Prevention of Money Laundering Act, 2002

Banking Awareness: Prevention of Money Laundering Act, 2002

Prevention of Money Laundering Act, 2002

Prevention of Money Laundering Act, 2002was enacted in the Parliament of India to prevent money-laundering.

The PMLA 2002 defines the purpose of the act as:

  • To prevent money laundering,
  • To provide for confiscation of property derived from money-laundering and
  • for matters connected therewith or incidental thereto.

Number of sections in PMLA 2002: there are 75 sections in the Prevention of Money Laundering Act, 2002

Amendments in PMLA 2002: The PMLA 2002 has been amended three times- in the year 2005, 2009 and 2012.

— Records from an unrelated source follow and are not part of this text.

import Literature.NumberTheory.Sieve.FGKMT2018MultidimensionalSieve
import HarnessLib

/-!
# FGKMT 2018 §8 — scalar bookkeeping for «Theorem 6 ⟹ Theorem 5»

Third support file for the edge «Theorem 6 ⟹ Theorem 5» of Ford–Green–Konyagin–Maynard–Tao,
*Long gaps between primes* (§8, arXiv:1412.5029v4 pp. 22–24): the elementary real-analysis facts
about the scalars of the deduction, isolated from the sieve estimates.

* `one_le_bOverPhi`, `bOverPhi_le_two`: `1 ≤ B/φ(B) ≤ 2` for `B = 1` or prime («`φ(B)/B ≍ 1`»).
* `rLevel x = (x/4)^{1/9}` (§8: `R = (x/4)^{θ/3}`, `θ = 1/3`): `log R = (log x − log 4)/9`, and
  for all large `x` and every `X ∈ [x/2, x log² x]`: `X^{1/30} ≤ R ≤ X^{1/9}`, `1 ≤ log R`,
  `1/10 ≤ log R/log x ≤ 1/9` («`log R/log x ≍ 1`»), `rLevel_window`.
* `u_bounds`: from `J_k ≍_K (log k/k) I_k` ((7.11)), `u := (φ(B)/B)(log R/log x) · k J_k/(2 I_k)`
  satisfies `log k/(40K) ≤ u ≤ K log k` — this is (6.2′) `u ≍ log r`.
* `tau_growth`: for every `K, ε > 0` and all large `x`, uniformly in `2 ≤ k ≤ log^{1/5} x`,
  `x^{-ε} ≤ 2 e^{-Kk} K⁻¹ (2k log k)^{-k}`; with `tau_lower` this is (6.2) `τ ≥ x^{-o(1)}` for
  `τ := 2 (B/φ(B))^k 𝔖 (log R)^k (log x)^k I_k` given `𝔖 ≥ e^{-Kk}` (Maynard Lemma 8.1(i)) and
  `I_k ≥ K⁻¹ (2k log k)^{-k}` ((7.10)).
* `rpow_half_le`: `(x/2)^{2/9+ε} ≤ x^{1/3+ε}` ((6.6) from (7.15) at `X = x/2`).

## References
* K. Ford, B. Green, S. Konyagin, J. Maynard, T. Tao, *Long gaps between primes*, J. Amer. Math.
  Soc. 31 (2018) 65–105, §8.
* J. Maynard, *Dense clusters of primes in subsets*, Compositio Math. 152 (2016), Lemma 8.1, (7.10)–(7.11).
-/

open Filter Topology Finset

namespace Literature.NumberTheory.Sieve.FGKMT2018

/-! ### `B/φ(B)` -/

/-- `B/φ(B) ≥ 1` for `B = 1` or `B` prime. [cite: FordGreenKonyaginMaynardTao2018, §8 («φ(B)/B ≍ 1»)] -/
theorem one_le_bOverPhi {B : ℕ} (hB : B = 1 ∨ B.Prime) : 1 ≤ bOverPhi B := by
  rcases hB with rfl | hB
  · simp [bOverPhi]
  · have h2 := hB.two_le
    rw [bOverPhi, Nat.totient_prime hB, Nat.cast_sub (by omega), Nat.cast_one]
    have hBr : (2 : ℝ) ≤ B := by exact_mod_cast h2
    rw [le_div_iff₀ (by linarith)]
    linarith

/-- `B/φ(B) ≤ 2` for `B = 1` or `B` prime. [cite: FordGreenKonyaginMaynardTao2018, §8 («φ(B)/B ≍ 1»)] -/
theorem bOverPhi_le_two {B : ℕ} (hB : B = 1 ∨ B.Prime) : bOverPhi B ≤ 2 := by
  rcases hB with rfl | hB
  · simp [bOverPhi]
  · have h2 := hB.two_le
    rw [bOverPhi, Nat.totient_prime hB, Nat.cast_sub (by omega), Nat.cast_one]
    have hBr : (2 : ℝ) ≤ B := by exact_mod_cast h2
    rw [div_le_iff₀ (by linarith)]
    linarith

/-- `0 < B/φ(B)` for `B = 1` or `B` prime. [cite: FordGreenKonyaginMaynardTao2018, §8] -/
theorem bOverPhi_pos {B : ℕ} (hB : B = 1 ∨ B.Prime) : 0 < bOverPhi B :=
  lt_of_lt_of_le one_pos (one_le_bOverPhi hB)

/-! ### The sieve level `R = (x/4)^{1/9}` -/

/-- §8's sieve level `R = (x/4)^{θ/3}` with `θ = 1/3`. [cite: FordGreenKonyaginMaynardTao2018, §8 p. 23] -/
noncomputable def rLevel (x : ℕ) : ℝ := ((x : ℝ) / 4) ^ ((1 : ℝ) / 9)

/-- `R > 0` (`x ≥ 1`). [cite: FordGreenKonyaginMaynardTao2018, §8] -/
theorem rLevel_pos {x : ℕ} (hx : 0 < x) : 0 < rLevel x :=
  Real.rpow_pos_of_pos (by positivity) _

/-- `log R = (log x − log 4)/9`. [cite: FordGreenKonyaginMaynardTao2018, §8] -/
theorem log_rLevel {x : ℕ} (hx : 0 < x) : Real.log (rLevel x) = (Real.log x - Real.log 4) / 9 := by
  have hx0 : (0 : ℝ) < x := by exact_mod_cast hx
  rw [rLevel, Real.log_rpow (by positivity), Real.log_div hx0.ne' (by norm_num)]
  ring

/-- `R ≤ X^{1/9}` whenever `x/2 ≤ X`. [cite: FordGreenKonyaginMaynardTao2018, §8 (hypothesis `R ≤ x^{θ/3}` of Thm 6)] -/
theorem rLevel_le_rpow {x : ℕ} {X : ℝ} (hX : (x : ℝ) / 2 ≤ X) : rLevel x ≤ X ^ ((1 : ℝ) / 9) := by
  have hx0 : (0 : ℝ) ≤ x := Nat.cast_nonneg x
  exact Real.rpow_le_rpow (by positivity) (by linarith) (by norm_num)

/-- `X^{1/30} ≤ R` whenever `0 ≤ X ≤ x²` and `x ≥ 32`. [cite: FordGreenKonyaginMaynardTao2018, §8 (hypothesis `x^{θ/10} ≤ R` of Thm 6)] -/
theorem rpow_le_rLevel {x : ℕ} {X : ℝ} (hx : 32 ≤ x) (hX0 : 0 ≤ X) (hX : X ≤ (x : ℝ) ^ 2) :
    X ^ ((1 : ℝ) / 30) ≤ rLevel x := by
  have hx0 : (0 : ℝ) < x := by exact_mod_cast (by omega : 0 < x)
  have hx32 : (32 : ℝ) ≤ x := by exact_mod_cast hx
  have h1 : X ^ ((1 : ℝ) / 30) ≤ ((x : ℝ) ^ 2) ^ ((1 : ℝ) / 30) :=
    Real.rpow_le_rpow hX0 hX (by norm_num)
  have h2 : ((x : ℝ) ^ 2) ^ ((1 : ℝ) / 30) = ((x : ℝ) ^ 3) ^ ((1 : ℝ) / 45) := by
    rw [show ((x : ℝ) ^ 2) = (x : ℝ) ^ (2 : ℝ) by norm_cast,
      show ((x : ℝ) ^ 3) = (x : ℝ) ^ (3 : ℝ) by norm_cast, ← Real.rpow_mul hx0.le,
      ← Real.rpow_mul hx0.le]
    norm_num
  have h3 : rLevel x = (((x : ℝ) / 4) ^ 5) ^ ((1 : ℝ) / 45) := by
    rw [rLevel, show (((x : ℝ) / 4) ^ 5) = ((x : ℝ) / 4) ^ (5 : ℝ) by norm_cast,
      ← Real.rpow_mul (by positivity)]
    norm_num
  have h4 : (x : ℝ) ^ 3 ≤ ((x : ℝ) / 4) ^ 5 := by
    rw [div_pow, le_div_iff₀ (by norm_num)]
    nlinarith [pow_pos hx0 3, mul_le_mul hx32 hx32 (by norm_num) hx0.le]
  rw [h3]
  exact h1.trans (h2.le.trans (Real.rpow_le_rpow (by positivity) h4 (by norm_num)))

PMLA 2002 came into force with effect from July 1, 2005

Some important points related to the Prevention of Money Laundering Act, 2002

  • The offence of Money Laundering has been defined in Section 3 of the Prevention of Money Laundering Act, 2002 (PMLA).
  • Punishment for Money-laundering- may vary from 3 years to 7 years and fine which may extend upto Rs 5 lakhs.
  • However, the maximum punishment may extend to 10 years instead of 7 years in cases where the proceeds of crime involved relate to any offence under paragraph 2 of Part A of the Schedule (This includes- Offences under the Narcotic Drugs and Psychotropic Substance Act, 1985).

Financial Intelligence Unit – India (FIU-IND)

Financial Intelligence Unit – India (FIU-IND) is the central national agency that is responsible for receiving, processing, analyzing and disseminating information relating to suspect financial transactions in India.

It was set by the Government of India vide Office Memorandum dated 18th November 2004.

FIU-IND is an independent body. It reports directly to the Economic Intelligence Council (EIC) that is headed by the Finance Minister.